Following a scheme proposed by Dr. Eugene Myers and Dr. J. L. Weber, Celera skips the time-consuming mapping stage and breaks the whole genome down into a set of fragments that are 2,000, 10,000 and 50,000 letters long. These fragments are analyzed separately and then assembled in a single mammoth computer run, with a handful of clever tricks to step across the repetitive sequence regions in the DNA.

The approach ideally required sequencing 30 billions units of DNA -- 10 times that in a single genome.

Dr. Venter seems to have taken a considerable risk by starting his assembly at the end of March this year when he possessed only a threefold coverage of the genome. He has since raised his total to 4.6-fold coverage.

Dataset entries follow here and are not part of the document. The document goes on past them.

import Summits.ABC.IUTFork.Repair.CandLana1
import Summits.ABC.IUTFork.Cor312PilotKummerNaturalWitness
import Summits.ABC.IUTFork.Cor312UnitCountermodel
import Summits.ABC.IUTFork.Repair.CandMochizuki31Tests
import Summits.ABC.IUTFork.Repair.ModelColumnVarying
import HarnessLib

/-!
# REPAIR branch, LANA row / CandLana1Profile — PROFILE v0.4 points P♮ and U for row RP-L01 (`Repair.CandLana1.H`, LANA (9-1))

PROOF-ONLY file (no definition, no `Prop` fact; class `Lana`, row RP-L01, seat abc-iut-w5-d182; abc-iut-rp-plan RULINGS #11 (2) «PROFILE
v0.4: level-H/S rows get P♮ (does H hold where S holds non-identified?) and U; one theorem per point, by name»; rp-plan's GO 08:21:52Z
«+ P♮/U cells if cheap»). TAKES NO SIDE; nothing asserted about [IUTchIII] Cor. 3.12 or about Project LANA's (9-1); candidates are
hypotheses; typed ≠ proved; instantiated ≠ endorsed. [cite: LANA2026Report, §9.2 (9-1) p. 46]

P♮ = abc-iut-w5-d230's NON-IDENTIFIED natural model `NaturalWitness.natSetting` over `natFull` (operator `segRegion`, q-datum `qDatumNat`;
`Cor312PilotKummerNaturalWitness` p429252): the three pins, the typed Thm 3.11 and the bridge hypotheses hold, S (`PilotKummerIndRelated`)
holds through a GENUINE (Ind2)-move while the regions are distinct, and the typed Corollary holds STRICTLY (`−|log q| = −2 < −1 = −|log Θ|`).
U = abc-iut-w4-d101's unit countermodel `UnitWitness.uSetting` over `uFull` (p-adic UNITS as (Ind2); `Cor312UnitCountermodel`): pins, typed
Thm 3.11, bridge hypotheses, `|log(q)| > 0` hold; S, the Licence and the typed Corollary FAIL.

RESULTS. `H_nat` — RP-L01 HOLDS at P♮ (Reading R3 holds there, `natSetting_reading3`; so the q-images themselves are a suitable global image):
cell P♮ = HOLDS, consistent with «H is implied by R3» (`CandLana1.H_of_reading3`) — and, since the Corollary is STRICT at P♮, this is a point
where LANA's volume identity holds WITHOUT `−|log Θ| = −|log q|` (the suitable image is not the hull). `not_H_unit` — RP-L01 FAILS at U
(contrapositive of `CandLana1.statement_of_H`: the bridge hypotheses hold and the Corollary fails there): cell U = FAILS, exactly as at the
sign countermodel CM — no hidden (Ind)-sensitivity. Packaged: `profile_nat`, `profile_unit`.
-/

noncomputable section

open Set

namespace Summit.ABC.IUTFork.Repair.CandLana1Profile

open Thm311 Cor312 Cor312.Checks Cor312.IdentifiedNonVacuity Cor312Vol Cor312Vol.NaturalWitness Literature.IUT.LogThetaLattice

/-! ## 1. PROFILE point P♮: abc-iut-w5-d230's non-identified natural model -/

/-- **RP-L01 at P♮: `H` HOLDS** (Reading R3 holds at the natural model through the flip indeterminacy, `natSetting_reading3`; the q-images
form the suitable global image, `CandLana1.H_of_reading3`). [folklore] -/
theorem H_nat : Repair.CandLana1.H natFull.toLatticeSituation natSetting segRegion qDatumNat :=
  Repair.CandLana1.H_of_reading3 _ _ _ _ fun i vQ => natSetting_reading3 (Setting.labelSucc i) vQ

/-- At P♮ the typed Corollary is STRICT, so the suitable global image of `H_nat` is NOT the family of packet hulls: LANA's volume identity
holds there without `−|log(Θ)| = −|log(q)|`. [folklore] -/
theorem H_nat_and_strict :
    Repair.CandLana1.H natFull.toLatticeSituation natSetting segRegion qDatumNat ∧ natSetting.negLogTheta ≠ ((natSetting.negLogQ : ℝ) : WithTop ℝ) := by
  refine ⟨H_nat, ?_⟩
  rw [natSetting_negLogTheta, natSetting_negLogQ, Ne, WithTop.coe_inj]
  norm_num

/-- **PROFILE POINT P♮, packaged**: typed Thm 3.11 ∧ BridgeHyps ∧ AbsLogQPos ∧ PinnedRegions3 ∧ S ∧ ¬IdentifiedReading ∧ `H` ∧ Statement (strict)
— RP-L01 holds wherever S holds non-identified (it is implied by Reading R3). [folklore] -/
theorem profile_nat :
    natFull.Statement ∧ BridgeHyps natSetting ∧ natSetting.AbsLogQPos ∧
      PinnedRegions3 natFull.toLatticeSituation natSetting segRegion qDatumNat ∧
      PilotKummerIndRelated natFull.toLatticeSituation natSetting segRegion qDatumNat ∧ ¬ natSetting.IdentifiedReading ∧
      Repair.CandLana1.H natFull.toLatticeSituation natSetting segRegion qDatumNat ∧ natSetting.Statement ∧
      natSetting.negLogTheta ≠ ((natSetting.negLogQ : ℝ) : WithTop ℝ) :=
  ⟨natFull_statement, natSetting_bridgeHyps, natSetting_absLogQPos, natSetting_pinnedRegions3, natSetting_pilotKummerIndRelated,
    natSetting_not_identifiedReading, H_nat, natSetting_statement_strict.1, H_nat_and_strict.2⟩

/-! ## 2. PROFILE point U: abc-iut-w4-d101's unit countermodel -/

section Units

open Cor312Vol.UnitWitness Cor312Vol.PinnedWitness

variable (p : ℕ) [hp : Fact p.Prime]

/-- **RP-L01 at U: `H` FAILS** (the bridge hypotheses hold at `uSetting` and the typed Corollary fails there, while `H` would give it:
contrapose `CandLana1.statement_of_H`). [folklore] -/
theorem not_H_unit : ¬ Repair.CandLana1.H (uFull p).toLatticeSituation (uSetting p) (orbitRegion p) (qDatum p) := fun h =>
  uSetting_not_statement p (Repair.CandLana1.statement_of_H _ _ _ _ (uSetting_bridgeHyps p) h)

/-- **PROFILE POINT U, packaged**: typed Thm 3.11 (genuine unit (Ind2)) ∧ BridgeHyps ∧ AbsLogQPos ∧ PinnedRegions3 hold at `uSetting`, and `H`,
S, the (xi-f) Licence and the Statement all FAIL there — RP-L01 behaves at U exactly as at the sign countermodel CM. [folklore] -/
theorem profile_unit :
    (uFull p).Statement ∧ BridgeHyps (uSetting p) ∧ (uSetting p).AbsLogQPos ∧
      PinnedRegions3 (uFull p).toLatticeSituation (uSetting p) (orbitRegion p) (qDatum p) ∧
      ¬ Repair.CandLana1.H (uFull p).toLatticeSituation (uSetting p) (orbitRegion p) (qDatum p) ∧
      ¬ PilotKummerIndRelated (uFull p).toLatticeSituation (uSetting p) (orbitRegion p) (qDatum p) ∧
      ¬ Thm311ToCor312.Licence (uSetting p) ∧ ¬ (uSetting p).Statement :=
  ⟨uFull_statement p, uSetting_bridgeHyps p, uSetting_absLogQPos p, uSetting_pinnedRegions3 p, not_H_unit p,
    uSetting_not_pilotKummerIndRelated p, uSetting_not_licence p, uSetting_not_statement p⟩

end Units

/-! ## 3. The row's bed profile in one term (CM ✗ · LS ∅ · flip ✗ · U ✗ · P♭ ✓ · SPH ✓ · (2,3) ✓ · P♮ ✓) -/

section Profile

open Cor312Vol.NaiveWitness Cor312Vol.PinnedWitness Cor312Vol.PinnedHonest Cor312Vol.GluedMonoids.Naive Cor312Vol.UnitWitness

/-- **RP-L01 — PROFILE of record**: `H` FAILS at CM, on the whole log-shell family, at the frame flip and at U; `H` HOLDS at P♭, at SPH, at the
`e = (2,3)` corner of abc-iut-w5-d232's exponent family and at P♮. (Cells of `Repair.CandLana1` and of this file, by name.) [folklore] -/
theorem profile (p : ℕ) [Fact p.Prime] :
    ¬ Repair.CandLana1.H (naiveFull p).toLatticeSituation (pinnedSetting p) (orbitRegion p) (qDatum p) ∧
      (∀ d : ℕ, ¬ Repair.CandLana1.H (naiveFull p).toLatticeSituation (shellSetting p d) (orbitRegion p) (qDatum p)) ∧
      ¬ Repair.CandLana1.H (naiveFull p).toLatticeSituation (flipSetting p) (orbitRegion p) (qDatum p) ∧
      ¬ Repair.CandLana1.H (uFull p).toLatticeSituation (uSetting p) (orbitRegion p) (qDatum p) ∧
      Repair.CandLana1.H (naiveFull p).toLatticeSituation (linkIdSetting p) (ballOfMonoid p) (fun v _ => Psi p v) ∧
      Repair.CandLana1.H (sphereFull 2).toLatticeSituation (sphereSetting 2) (sphereRho 2) emptyDatum ∧
      Repair.CandLana1.H (naiveFull p).toLatticeSituation (expSetting p expTwoThree) (ballOfMonoid p) (fun v _ => qDatumExp p expTwoThree v) ∧
      Repair.CandLana1.H natFull.toLatticeSituation natSetting segRegion qDatumNat :=
  ⟨Repair.CandLana1.not_H_pinned p, fun d => Repair.CandLana1.not_H_shell p d _ _, Repair.CandLana1.not_H_flip p, not_H_unit p,
    Repair.CandLana1.H_linkId p, Repair.CandLana1.H_sphere, Repair.CandLana1.H_expTwoThree p, H_nat⟩

end Profile

/-! ## 4. PROFILE point POW (appended v2): abc-iut-rp-m3's power beds `powSetting p N`, `N ≥ 1` (`CandMochizuki31Tests`) -/

section Pow

open Cor312Vol.NaiveWitness Cor312Vol.PinnedWitness Repair.CandMochizuki31Tests

variable (p : ℕ) [hp : Fact p.Prime] (N : ℕ)

/-- **RP-L01 at POW: `H` FAILS at every power bed `powSetting p N`, `N ≥ 1`** (the bridge hypotheses hold there and the typed Corollary fails,
`pow_not_statement`; contrapose `CandLana1.statement_of_H`) — for any operator / datum. [folklore] -/
theorem not_H_pow (hN : 1 ≤ N)
    (ρ : (∀ v : toyIndex.V, v ∈ toyIndex.Vbad → Set (signShells.StarPacket v)) →
      ∀ (j : toyIndex.Label) (vQ : toyIndex.VQ), Set (signShells.Packet j vQ))
    (qK : ∀ v : toyIndex.V, v ∈ toyIndex.Vbad → Set (signShells.StarPacket v)) :
    ¬ Repair.CandLana1.H (naiveFull p).toLatticeSituation (powSetting p N) ρ qK := fun h =>
  pow_not_statement p N hN (Repair.CandLana1.statement_of_H _ _ _ _ (pow_bridgeHyps p N hN) h)

/-- **PROFILE POINT POW, packaged**: at `powSetting p N` (`N ≥ 1`) the three pins, the bridge hypotheses and `|log(q)| > 0` hold while `H`, S,
the Licence and the Statement all FAIL — RP-L01 behaves on the power beds as at CM. [folklore] -/
theorem profile_pow (hN : 1 ≤ N) :
    BridgeHyps (powSetting p N) ∧ (powSetting p N).AbsLogQPos ∧
      PinnedRegions3 (naiveFull p).toLatticeSituation (powSetting p N) (rhoPow p N) (qDatum p) ∧
      ¬ Repair.CandLana1.H (naiveFull p).toLatticeSituation (powSetting p N) (rhoPow p N) (qDatum p) ∧
      ¬ Thm311ToCor312.Licence (powSetting p N) ∧ ¬ (powSetting p N).Statement :=
  ⟨pow_bridgeHyps p N hN, pow_absLogQPos p N, pow_pinnedRegions3 p N hN, not_H_pow p N hN _ _, pow_not_licence p N hN,
    pow_not_statement p N hN⟩

end Pow

/-! ## 5. PROFILE point CV (appended v3): abc-iut-w5-d049's COLUMN-VARYING bed `ModelColumnVarying.cvSetting` (P♮ re-based on `cvFull`,
whose columns `n − 1 ≠ n` differ by a genuine (Ind2)-translate) -/

section ColumnVarying

open Repair.ModelColumnVarying

/-- **RP-L01 at CV: `H` HOLDS** (the setting's fields are P♮'s: Reading R3 holds, `natSetting_reading3`, so the q-images are a suitable global
image) — LANA's (9-1) reads only the setting's possible images and q-image at the column `n`, so it is INSENSITIVE to the column variation that
separates RP-I01 from RP-I01b on this bed. [folklore] -/
theorem H_cv : Repair.CandLana1.H cvFull.toLatticeSituation cvSetting segRegion qDatumNat :=
  Repair.CandLana1.H_of_reading3 _ _ _ _ fun i vQ => natSetting_reading3 (Setting.labelSucc i) vQ

/-- **PROFILE POINT CV, packaged**: BridgeHyps ∧ AbsLogQPos ∧ PinnedRegions3 ∧ ¬IdentifiedReading ∧ Statement (strict) ∧ S ∧ `H` at `cvSetting`
(cells of `cvSetting_census` / `cvSetting_levels` BY NAME). [folklore] -/
theorem profile_cv :
    BridgeHyps cvSetting ∧ cvSetting.AbsLogQPos ∧ PinnedRegions3 cvFull.toLatticeSituation cvSetting segRegion qDatumNat ∧
      ¬ cvSetting.IdentifiedReading ∧ cvSetting.Statement ∧
      PilotKummerIndRelated cvFull.toLatticeSituation cvSetting segRegion qDatumNat ∧
      Repair.CandLana1.H cvFull.toLatticeSituation cvSetting segRegion qDatumNat :=
  ⟨cvSetting_census.1, cvSetting_census.2.1, cvSetting_census.2.2.1, cvSetting_census.2.2.2.1, cvSetting_census.2.2.2.2.1,
    cvSetting_levels.2.2.1, H_cv⟩

end ColumnVarying

end Summit.ABC.IUTFork.Repair.CandLana1Profile

end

The decision may have been influenced by Celera's rate of capital expenditure -- the company's electric bill alone is $100,000 a month -- and by the need to sequence the mouse genome as well so as to offer database clients a two-genome package.

The mouse genome is expected to be invaluable for interpreting the human genome, and Dr. Venter said today that Celera would finish sequencing it by the end of the year.

Because of having relatively little of its own data, Celera made use of the consortium's publicly available sequence data and, indirectly, of the positional information contained in the consortium's mapped set of BAC's. The consortium can justifiably share in the credit for Celera's version of the genome, another cogent factor in the logic of today's truce.

Biotech Shares Rise and Fall

Stocks of biotechnology companies rose early yesterday after a White House announcement that the first survey of the human genome had been completed, but investors cashed in some of their profits before trading ended, causing several issues to fall.

Biotechnology shares peaked in March in a speculative frenzy, before backsliding sharply. In recent weeks, they again posted significant increases in anticipation of the genome announcement.

The Celera Genomics unit of the PE Corporation, which participated in the mapping project and has been one of the highest fliers, dropped $12.25, to $113 yesterday. The stock of the company, based in Rockville, Md., hit a record high of $252 a share on Feb. 25. Although well off its high, Celera shares are still up 1,400 percent from this time last year.